/-! ### Vanishing above the level set -/

set_option maxHeartbeats 800000 in
/-- **Seregin 2014, Lemma A.3, the Carleman step**: under the hypotheses of `vanish_core`
(`v ∈ C²` on `]1/2, 3/2[ × {⟪y,e⟫ > 0}` with `|∂ₛv + Δv| ≤ c(|v| + |∇v|)`, `c² ≤ 1/264`,
vanishing continuously on `s = 1/2`, `∂ₛv` locally square integrable, the growth bound (A.3.9)
for `yₙ > 1` and the decay (A.3.20) for `yₙ ≥ Y₀`), `v(s, y) = 0` whenever `1/2 < s < 1` and
`k(s)ρ(⟪y, e⟫) > B = 4(Y₀ + 1)² + 8` ("Passing to the limit as `a → +∞`, we see that
`v(y, s) = 0` if `1/2 ≤ s < 1` and `φ_B(yₙ, s) > 0`"). [cite: Seregin2014, App. A.3, proof of Lemma A.3] -/
theorem vanish_of_carleman_second {v : ℝ × E → F} {e : E} {c Cg Cd β' Y₀ : ℝ} (he : ‖e‖ = 1)
    (hc : c ^ 2 ≤ 1 / (24 * 11)) (hβ' : 0 < β') (hβ'8 : β' ≤ 1 / 8) (hY₀ : 1 ≤ Y₀)
    (hv : ContDiffOn ℝ 2 v (Ioo (1 / 2 : ℝ) (3 / 2) ×ˢ {y : E | 0 < ⟪y, e⟫}))
    (hBH : ∀ z ∈ Ioo (1 / 2 : ℝ) (3 / 2) ×ˢ {y : E | 0 < ⟪y, e⟫},
      ‖dt v z + lap v z‖ ≤ c * (‖v z‖ + Real.sqrt (gradSq v z)))
    (hcont : ContinuousOn v (Icc (1 / 2 : ℝ) 1 ×ˢ {y : E | 0 < ⟪y, e⟫}))
    (h0 : ∀ y : E, 0 < ⟪y, e⟫ → v (1 / 2, y) = 0)
    (hH3 : ∀ K ⊆ Ioo (1 / 2 : ℝ) (3 / 2) ×ˢ {y : E | 0 < ⟪y, e⟫}, Bornology.IsBounded K →
      MeasurableSet K → ∫⁻ z in K, ‖dt v z‖ₑ ^ 2 < ∞)
    (hgr : ∀ z ∈ Ioo (1 / 2 : ℝ) (3 / 2) ×ˢ {y : E | 0 < ⟪y, e⟫}, z.1 < 1 → 1 < ⟪z.2, e⟫ →
      ‖v z‖ + Real.sqrt (gradSq v z) ≤ Cg * Real.exp (‖z.2‖ ^ 2 / 48))
    (hdec : ∀ z ∈ Ioo (1 / 2 : ℝ) (3 / 2) ×ˢ {y : E | 0 < ⟪y, e⟫}, z.1 < 1 → Y₀ ≤ ⟪z.2, e⟫ →
      ‖v z‖ + Real.sqrt (gradSq v z) ≤
        Cd * Real.exp ((‖z.2‖ ^ 2 - ⟪z.2, e⟫ ^ 2) / 48) * Real.exp (-(β' * ⟪z.2, e⟫ ^ 2))) :
    ∀ z ∈ Ioo (1 / 2 : ℝ) (3 / 2) ×ˢ {y : E | 0 < ⟪y, e⟫}, z.1 < 1 →
      4 * (Y₀ + 1) ^ 2 + 8 < kA (3 / 4) z.1 * rhoA (3 / 4) ⟪z.2, e⟫ → v z = 0 := by
  obtain ⟨Cη, hCη, hηex0⟩ := exists_cutoff_second' (E := E)
  have hηex := hηex0 e he
  obtain ⟨B, hBdef⟩ : ∃ B : ℝ, B = 4 * (Y₀ + 1) ^ 2 + 8 := ⟨_, rfl⟩
  have hB0 : 0 < B := by rw [hBdef]; positivity
  have hBY : (Y₀ + 1) ^ 2 ≤ B := by rw [hBdef]; nlinarith
  set H : Set E := {y : E | 0 < ⟪y, e⟫} with hH
  set O : Set (ℝ × E) := Ioo (1 / 2 : ℝ) (3 / 2) ×ˢ H with hO
  have hHo : IsOpen H := isOpen_lt continuous_const (continuous_id.inner continuous_const)
  have hOo : IsOpen O := isOpen_Ioo.prod hHo
  set KM : ℝ := Cd ^ 2 * (2 + 2 * (2 / (Real.exp 1 * (β' / 2))) ^ (2 : ℝ)) *
    ∫ z : ℝ × E, (Icc (1 / 2 : ℝ) 1).indicator (fun _ => (1 : ℝ)) z.1 *
      Real.exp (-(β' / 2 * ‖z.2‖ ^ 2)) with hKM
  have hKM0 : 0 ≤ KM := by
    rw [hKM]
    refine mul_nonneg (by positivity) (integral_nonneg fun z => ?_)
    exact mul_nonneg (Set.indicator_nonneg (fun _ _ => zero_le_one) _) (Real.exp_pos _).le
  -- ### Step 1: `∫_G |v|² = 0` on the sets `G(σ, R₁)`
  have hzero : ∀ σ R₁ : ℝ, 0 < σ → σ ≤ 1 / 4 → 1 ≤ R₁ →
      IntegrableOn (fun z => ‖v z‖ ^ 2) {z : ℝ × E | 1 / 2 + σ ≤ z.1 ∧ z.1 ≤ 1 ∧ 1 ≤ ⟪z.2, e⟫ ∧
        ⟪z.2, e⟫ ≤ R₁ ∧ ‖z.2‖ ^ 2 - ⟪z.2, e⟫ ^ 2 ≤ R₁ ^ 2 ∧
        4 * (Y₀ + 1) ^ 2 + 8 ≤ kA (3 / 4) z.1 * rhoA (3 / 4) ⟪z.2, e⟫} ∧
      ∫ z in {z : ℝ × E | 1 / 2 + σ ≤ z.1 ∧ z.1 ≤ 1 ∧ 1 ≤ ⟪z.2, e⟫ ∧ ⟪z.2, e⟫ ≤ R₁ ∧
        ‖z.2‖ ^ 2 - ⟪z.2, e⟫ ^ 2 ≤ R₁ ^ 2 ∧ 4 * (Y₀ + 1) ^ 2 + 8 ≤ kA (3 / 4) z.1 * rhoA (3 / 4) ⟪z.2, e⟫},
        ‖v z‖ ^ 2 = 0 := by
    intro σ R₁ hσ hσ1 hR₁
    set G : Set (ℝ × E) := {z : ℝ × E | 1 / 2 + σ ≤ z.1 ∧ z.1 ≤ 1 ∧ 1 ≤ ⟪z.2, e⟫ ∧ ⟪z.2, e⟫ ≤ R₁ ∧
        ‖z.2‖ ^ 2 - ⟪z.2, e⟫ ^ 2 ≤ R₁ ^ 2 ∧ 4 * (Y₀ + 1) ^ 2 + 8 ≤ kA (3 / 4) z.1 * rhoA (3 / 4) ⟪z.2, e⟫}
      with hG
    -- `G` lies in a compact subset of the region of continuity
    set KG : Set (ℝ × E) := Icc (1 / 2 + σ) 1 ×ˢ ({y : E | 1 ≤ ⟪y, e⟫} ∩ closedBall (0 : E) (R₁ + R₁)) with hKG
    have hce : Continuous fun y : E => ⟪y, e⟫ := continuous_id.inner continuous_const
    have hKGc : IsCompact KG := isCompact_Icc.prod ((isCompact_closedBall _ _).inter_left
      (isClosed_le continuous_const hce))
    have hGKG : G ⊆ KG := by
      intro z hz
      obtain ⟨h1, h2, h3, h4, h5, -⟩ := hz
      refine ⟨⟨h1, h2⟩, h3, ?_⟩
      rw [mem_closedBall, dist_zero_right]
      have : ‖z.2‖ ^ 2 ≤ (R₁ + R₁) ^ 2 := by nlinarith
      nlinarith [norm_nonneg z.2]
    have hKGc' : KG ⊆ Icc (1 / 2 : ℝ) 1 ×ˢ H := by
      intro z hz
      have h1 : 1 ≤ ⟪z.2, e⟫ := hz.2.1
      exact ⟨⟨by linarith [hz.1.1], hz.1.2⟩, by show 0 < ⟪z.2, e⟫; linarith⟩
    have hvG : IntegrableOn (fun z => ‖v z‖ ^ 2) G :=
      (((hcont.mono hKGc').norm.pow 2).integrableOn_compact hKGc).mono_set hGKG
    refine ⟨hvG, ?_⟩
    have hI0 : 0 ≤ ∫ z in G, ‖v z‖ ^ 2 := integral_nonneg fun z => sq_nonneg _
    -- measurability of `G`
    have m1 : Measurable fun z : ℝ × E => z.1 := measurable_fst
    have m2 : Measurable fun z : ℝ × E => ⟪z.2, e⟫ := measurable_snd.inner measurable_const
    have m3 : Measurable fun z : ℝ × E => ‖z.2‖ ^ 2 - ⟪z.2, e⟫ ^ 2 :=
      (measurable_snd.norm.pow_const 2).sub (m2.pow_const 2)
    have hkρm : Measurable fun z : ℝ × E => kA (3 / 4) z.1 * rhoA (3 / 4) ⟪z.2, e⟫ := by
      have h1 : Measurable (kA (3 / 4)) := by
        unfold kA; exact (measurable_id.pow_const _).sub (measurable_id.pow_const _)
      have h2 : Measurable (rhoA (3 / 4)) := by unfold rhoA; exact measurable_id.pow_const _
      exact (h1.comp m1).mul (h2.comp m2)
    have hGm : MeasurableSet G := by
      simp only [hG, Set.setOf_and]
      exact (measurableSet_le measurable_const m1).inter ((measurableSet_le m1 measurable_const).inter
        ((measurableSet_le measurable_const m2).inter ((measurableSet_le m2 measurable_const).inter
        ((measurableSet_le m3 measurable_const).inter (measurableSet_le measurable_const hkρm)))))
    -- the weight is continuous on `KG`
    have hKGh : KG ⊆ halfDom e := fun z hz => ⟨by linarith [hz.1.1], by
      have h1 : 1 ≤ ⟪z.2, e⟫ := hz.2.1
      show 0 < ⟪z.2, e⟫
      linarith⟩
    -- ### the bound for every `a ≥ 2`
    have hbound : ∀ a : ℝ, 2 ≤ a → ∫ z in G, ‖v z‖ ^ 2 ≤
        4 * Real.exp (R₁ ^ 2 / 2) * (Cη * (331 * KM * Real.exp (-(a * B)) +
          728 * Real.exp (-(2 * a * B)))) := by
      intro a ha
      have ha0 : 0 ≤ a := by linarith
      have hcore := vanish_core he hc hβ' hβ'8 hY₀ hCη hηex hv hBH hcont h0 hH3 hgr hdec ha hσ hσ1 hR₁
      set W : ℝ × E → ℝ := fun z => z.1 ^ 2 * Real.exp (2 * phiKR a (kA (3 / 4)) (rhoA (3 / 4)) e z)
        with hW
      have hcore' : ∫ z in G, W z * ‖v z‖ ^ 2 ≤ Cη * (331 * (Real.exp (a * B) * KM + 2) + 66) := by
        rw [hBdef]; exact hcore
      -- lower bound of the weight on `G`
      set m : ℝ := 1 / 4 * Real.exp (-(R₁ ^ 2 / 2)) * Real.exp (2 * a * B) with hm
      have hm0 : 0 < m := by positivity
      have hlow : ∀ z ∈ G, m * ‖v z‖ ^ 2 ≤ W z * ‖v z‖ ^ 2 := by
        intro z hz
        obtain ⟨h1, h2, h3, h4, h5, h6⟩ := hz
        refine mul_le_mul_of_nonneg_right ?_ (sq_nonneg _)
        refine le_trans ?_ (weight2_ge (a := a) he (by linarith))
        have e1 : Real.exp (-(R₁ ^ 2 / 2)) ≤ Real.exp (-(‖z.2‖ ^ 2 - ⟪z.2, e⟫ ^ 2) / 2) := by
          rw [Real.exp_le_exp]; rw [neg_div]; linarith
        have e2 : Real.exp (2 * a * B) ≤ Real.exp (2 * a * (kA (3 / 4) z.1 * rhoA (3 / 4) ⟪z.2, e⟫)) := by
          rw [Real.exp_le_exp, hBdef]; nlinarith
        exact mul_le_mul (mul_le_mul_of_nonneg_left e1 (by norm_num)) e2 (Real.exp_pos _).le
          (by positivity)
      have cφ : ContinuousOn (phiKR a (kA (3 / 4)) (rhoA (3 / 4)) e) KG :=
        (contDiffOn_phiKR (contDiffOn_kA _) (contDiffOn_rhoA _) a e).continuousOn.mono hKGh
      have cW : ContinuousOn W KG := (continuous_fst.pow 2).continuousOn.mul (continuousOn_const.mul cφ).rexp
      have hWvG : IntegrableOn (fun z => W z * ‖v z‖ ^ 2) G :=
        ((cW.mul ((hcont.mono hKGc').norm.pow 2)).integrableOn_compact hKGc).mono_set hGKG
      have h1 : m * ∫ z in G, ‖v z‖ ^ 2 ≤ ∫ z in G, W z * ‖v z‖ ^ 2 := by
        rw [← integral_const_mul]
        exact setIntegral_mono_on (hvG.const_mul _) hWvG hGm hlow
      have h2 := h1.trans hcore'
      -- divide by `m`
      have hm' : m⁻¹ = 4 * Real.exp (R₁ ^ 2 / 2) * Real.exp (-(2 * a * B)) := by
        rw [hm, mul_inv, mul_inv, ← Real.exp_neg, ← Real.exp_neg, neg_neg]; norm_num
      have h3 : ∫ z in G, ‖v z‖ ^ 2 ≤ m⁻¹ * (Cη * (331 * (Real.exp (a * B) * KM + 2) + 66)) := by
        rw [le_inv_mul_iff₀ hm0]; exact h2
      refine h3.trans (le_of_eq ?_)
      rw [hm']
      have e3 : Real.exp (-(2 * a * B)) * Real.exp (a * B) = Real.exp (-(a * B)) := by
        rw [← Real.exp_add]; congr 1; ring
      calc 4 * Real.exp (R₁ ^ 2 / 2) * Real.exp (-(2 * a * B)) * (Cη * (331 * (Real.exp (a * B) * KM + 2) + 66))
          = 4 * Real.exp (R₁ ^ 2 / 2) * (Cη * (331 * KM * (Real.exp (-(2 * a * B)) * Real.exp (a * B)) +
            728 * Real.exp (-(2 * a * B)))) := by ring
        _ = _ := by rw [e3]
    -- ### the limit `a → ∞`
    have hlim : Tendsto (fun a : ℝ => 4 * Real.exp (R₁ ^ 2 / 2) * (Cη * (331 * KM * Real.exp (-(a * B)) +
        728 * Real.exp (-(2 * a * B))))) atTop (𝓝 0) := by
      have h1 : Tendsto (fun a : ℝ => Real.exp (-(a * B))) atTop (𝓝 0) :=
        Real.tendsto_exp_neg_atTop_nhds_zero.comp (tendsto_id.atTop_mul_const hB0)
      have h2 : Tendsto (fun a : ℝ => Real.exp (-(2 * a * B))) atTop (𝓝 0) := by
        have h3 : Tendsto (fun a : ℝ => 2 * a * B) atTop atTop :=
          (tendsto_id.const_mul_atTop (by norm_num : (0 : ℝ) < 2)).atTop_mul_const hB0
        exact Real.tendsto_exp_neg_atTop_nhds_zero.comp h3
      have h4 := ((h1.const_mul (331 * KM)).add (h2.const_mul 728)).const_mul (4 * Real.exp (R₁ ^ 2 / 2) * Cη)
      rw [mul_zero, mul_zero, add_zero, mul_zero] at h4
      refine h4.congr fun a => ?_
      ring
    refine le_antisymm ?_ hI0
    refine le_of_forall_pos_le_add fun ε hε => ?_
    obtain ⟨a₀, ha₀⟩ := eventually_atTop.1 (hlim.eventually_le_const hε)
    have h1 := hbound (max a₀ 2) (le_max_right _ _)
    have h2 := ha₀ (max a₀ 2) (le_max_left _ _)
    linarith
  -- ### Step 2: pointwise vanishing
  intro z hz hs1 hk
  have hzO : z ∈ O := hz
  obtain ⟨⟨hs0, -⟩, hyH⟩ := hz
  have hyH' : 0 < ⟪z.2, e⟫ := hyH
  by_contra hne
  have hvz : 0 < ‖v z‖ := norm_pos_iff.2 hne
  -- `yₙ(z) ≥ Y₀ + 1 ≥ 2`
  have hyn1 : 1 ≤ ⟪z.2, e⟫ := by
    by_contra hlt
    push Not at hlt
    obtain ⟨hk0, hk1⟩ := kA_mem_Icc hs0.le hs1.le
    have hρ1 : rhoA (3 / 4) ⟪z.2, e⟫ ≤ 1 := by
      rw [rhoA]; exact Real.rpow_le_one hyH'.le hlt.le (by norm_num)
    have hρ0 := rhoA_nonneg hyH'.le
    have : kA (3 / 4) z.1 * rhoA (3 / 4) ⟪z.2, e⟫ ≤ 1 := by
      calc kA (3 / 4) z.1 * rhoA (3 / 4) ⟪z.2, e⟫ ≤ 1 * 1 := mul_le_mul hk1 hρ1 hρ0 zero_le_one
        _ = 1 := one_mul _
    nlinarith
  have hyn2 : Y₀ + 1 ≤ ⟪z.2, e⟫ :=
    yn_ge_of_krho_ge hs0.le hs1.le hyn1 (by linarith) (by nlinarith)
  -- parameters `σ`, `R₁`
  set σ : ℝ := min ((z.1 - 1 / 2) / 2) (1 / 4) with hσ
  have hσ0 : 0 < σ := lt_min (by linarith) (by norm_num)
  have hσ1 : σ ≤ 1 / 4 := min_le_right _ _
  have hσs : σ ≤ (z.1 - 1 / 2) / 2 := min_le_left _ _
  set R₁ : ℝ := ‖z.2‖ + 2 with hR₁
  have hR₁1 : 1 ≤ R₁ := by rw [hR₁]; linarith [norm_nonneg z.2]
  obtain ⟨hvG, hG0⟩ := hzero σ R₁ hσ0 hσ1 hR₁1
  -- continuity of `kρ` and of `v` at `z`
  have hkcont : ContinuousAt (fun w : ℝ × E => kA (3 / 4) w.1 * rhoA (3 / 4) ⟪w.2, e⟫) z := by
    have h1 : ContinuousAt (kA (3 / 4)) z.1 :=
      (contDiffOn_kA _).continuousOn.continuousAt (isOpen_Ioi.mem_nhds (by linarith : (0 : ℝ) < z.1))
    have h2 : ContinuousAt (rhoA (3 / 4)) ⟪z.2, e⟫ :=
      (contDiffOn_rhoA _).continuousOn.continuousAt (isOpen_Ioi.mem_nhds hyH')
    have h3 : ContinuousAt (fun w : ℝ × E => ⟪w.2, e⟫) z :=
      (continuous_snd.inner continuous_const).continuousAt
    have h4 : ContinuousAt (fun w : ℝ × E => rhoA (3 / 4) ⟪w.2, e⟫) z :=
      ContinuousAt.comp (f := fun w : ℝ × E => ⟪w.2, e⟫) h2 h3
    have h5 : ContinuousAt (fun w : ℝ × E => kA (3 / 4) w.1) z :=
      ContinuousAt.comp (f := fun w : ℝ × E => w.1) h1 continuousAt_fst
    exact h5.mul h4
  have hev1 : ∀ᶠ w in 𝓝 z, 4 * (Y₀ + 1) ^ 2 + 8 < kA (3 / 4) w.1 * rhoA (3 / 4) ⟪w.2, e⟫ :=
    hkcont.eventually (lt_mem_nhds hk)
  obtain ⟨r₁, hr₁, hr₁'⟩ := Metric.eventually_nhds_iff.1 hev1
  have hvcont : ContinuousAt v z := hv.continuousOn.continuousAt (hOo.mem_nhds hzO)
  obtain ⟨r₂, hr₂, hr₂'⟩ := Metric.continuousAt_iff.1 hvcont (‖v z‖ / 2) (by positivity)
  set r : ℝ := min (min r₁ r₂) (min ((z.1 - 1 / 2) / 2) (min ((1 - z.1) / 2) 1)) with hr
  have hr0 : 0 < r := lt_min (lt_min hr₁ hr₂) (lt_min (by linarith) (lt_min (by linarith) zero_lt_one))
  have hrr₁ : r ≤ r₁ := le_trans (min_le_left _ _) (min_le_left _ _)
  have hrr₂ : r ≤ r₂ := le_trans (min_le_left _ _) (min_le_right _ _)
  have hrs : r ≤ (z.1 - 1 / 2) / 2 := le_trans (min_le_right _ _) (min_le_left _ _)
  have hrs' : r ≤ (1 - z.1) / 2 := le_trans (min_le_right _ _) (le_trans (min_le_right _ _) (min_le_left _ _))
  have hr1 : r ≤ 1 := le_trans (min_le_right _ _) (le_trans (min_le_right _ _) (min_le_right _ _))
  -- the ball `B(z, r)` lies in `G`
  have hball : ball z r ⊆ {w : ℝ × E | 1 / 2 + σ ≤ w.1 ∧ w.1 ≤ 1 ∧ 1 ≤ ⟪w.2, e⟫ ∧ ⟪w.2, e⟫ ≤ R₁ ∧
      ‖w.2‖ ^ 2 - ⟪w.2, e⟫ ^ 2 ≤ R₁ ^ 2 ∧ 4 * (Y₀ + 1) ^ 2 + 8 ≤ kA (3 / 4) w.1 * rhoA (3 / 4) ⟪w.2, e⟫} := by
    intro w hw
    rw [mem_ball] at hw
    have hw1 : dist w.1 z.1 < r := lt_of_le_of_lt (by rw [Prod.dist_eq]; exact le_max_left _ _) hw
    have hw2 : dist w.2 z.2 < r := lt_of_le_of_lt (by rw [Prod.dist_eq]; exact le_max_right _ _) hw
    rw [Real.dist_eq] at hw1
    rw [dist_eq_norm] at hw2
    have hws := abs_lt.1 hw1
    have hye : |⟪w.2, e⟫ - ⟪z.2, e⟫| ≤ ‖w.2 - z.2‖ := by
      rw [← inner_sub_left]
      have := abs_real_inner_le_norm (w.2 - z.2) e
      rwa [he, mul_one] at this
    have hye' := abs_le.1 hye
    have hnw : ‖w.2‖ ≤ ‖z.2‖ + r := by
      have := norm_le_norm_add_norm_sub' w.2 z.2  -- ‖w‖ ≤ ‖z‖ + ‖w - z‖
      linarith
    have hwn : ⟪w.2, e⟫ ≤ ‖w.2‖ := by
      have := real_inner_le_norm w.2 e; rwa [he, mul_one] at this
    refine ⟨by linarith, by linarith, by linarith, by linarith, ?_, (hr₁' (lt_of_lt_of_le hw hrr₁)).le⟩
    have h1 : ‖w.2‖ ^ 2 ≤ R₁ ^ 2 := by
      rw [hR₁]
      exact pow_le_pow_left₀ (norm_nonneg _) (by linarith) 2
    nlinarith [sq_nonneg ⟪w.2, e⟫]
  -- the integral over the ball is positive
  have hballm : MeasurableSet (ball z r) := measurableSet_ball
  have hvol0 : 0 < volume (ball z r) := Metric.measure_ball_pos volume z hr0
  have hvoltop : volume (ball z r) < ∞ := measure_ball_lt_top
  have hlowpt : ∀ w ∈ ball z r, ‖v z‖ ^ 2 / 4 ≤ ‖v w‖ ^ 2 := by
    intro w hw
    rw [mem_ball] at hw
    have h1 : dist (v w) (v z) < ‖v z‖ / 2 := hr₂' (lt_of_lt_of_le hw hrr₂)
    rw [dist_eq_norm] at h1
    have h2 : ‖v z‖ / 2 ≤ ‖v w‖ := by
      have := norm_sub_norm_le (v z) (v w)
      rw [← norm_neg, neg_sub] at h1
      linarith
    have h3 : (‖v z‖ / 2) ^ 2 ≤ ‖v w‖ ^ 2 := pow_le_pow_left₀ (by positivity) h2 2
    linarith
  have hIpos : ‖v z‖ ^ 2 / 4 * (volume (ball z r)).toReal ≤ ∫ w in ball z r, ‖v w‖ ^ 2 := by
    have e1 : ∫ w in ball z r, ‖v z‖ ^ 2 / 4 = ‖v z‖ ^ 2 / 4 * (volume (ball z r)).toReal := by
      rw [setIntegral_const, smul_eq_mul, mul_comm]; rfl
    rw [← e1]
    refine setIntegral_mono_on (integrableOn_const hvoltop.ne) (hvG.mono_set hball) hballm hlowpt
  have hIle : ∫ w in ball z r, ‖v w‖ ^ 2 ≤ 0 := by
    rw [← hG0]
    exact setIntegral_mono_set hvG (ae_of_all _ fun w => sq_nonneg _) (Eventually.of_forall hball)
  have hpos : 0 < ‖v z‖ ^ 2 / 4 * (volume (ball z r)).toReal :=
    mul_pos (by positivity) (ENNReal.toReal_pos hvol0.ne' hvoltop.ne)
  linarith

☆ ☆ ☆

WHAT NEEDS TO BE DONE: Begin with the line containing "rw [setIntegral_const, smul_eq_mul, mul_comm];" and repeat each line exactly until the records above end.

SOLUTION FOR THIS PROBLEM:
      rw [setIntegral_const, smul_eq_mul, mul_comm]; rfl
    rw [← e1]
    refine setIntegral_mono_on (integrableOn_const hvoltop.ne) (hvG.mono_set hball) hballm hlowpt
  have hIle : ∫ w in ball z r, ‖v w‖ ^ 2 ≤ 0 := by
    rw [← hG0]
    exact setIntegral_mono_set hvG (ae_of_all _ fun w => sq_nonneg _) (Eventually.of_forall hball)
  have hpos : 0 < ‖v z‖ ^ 2 / 4 * (volume (ball z r)).toReal :=
    mul_pos (by positivity) (ENNReal.toReal_pos hvol0.ne' hvoltop.ne)
  linarith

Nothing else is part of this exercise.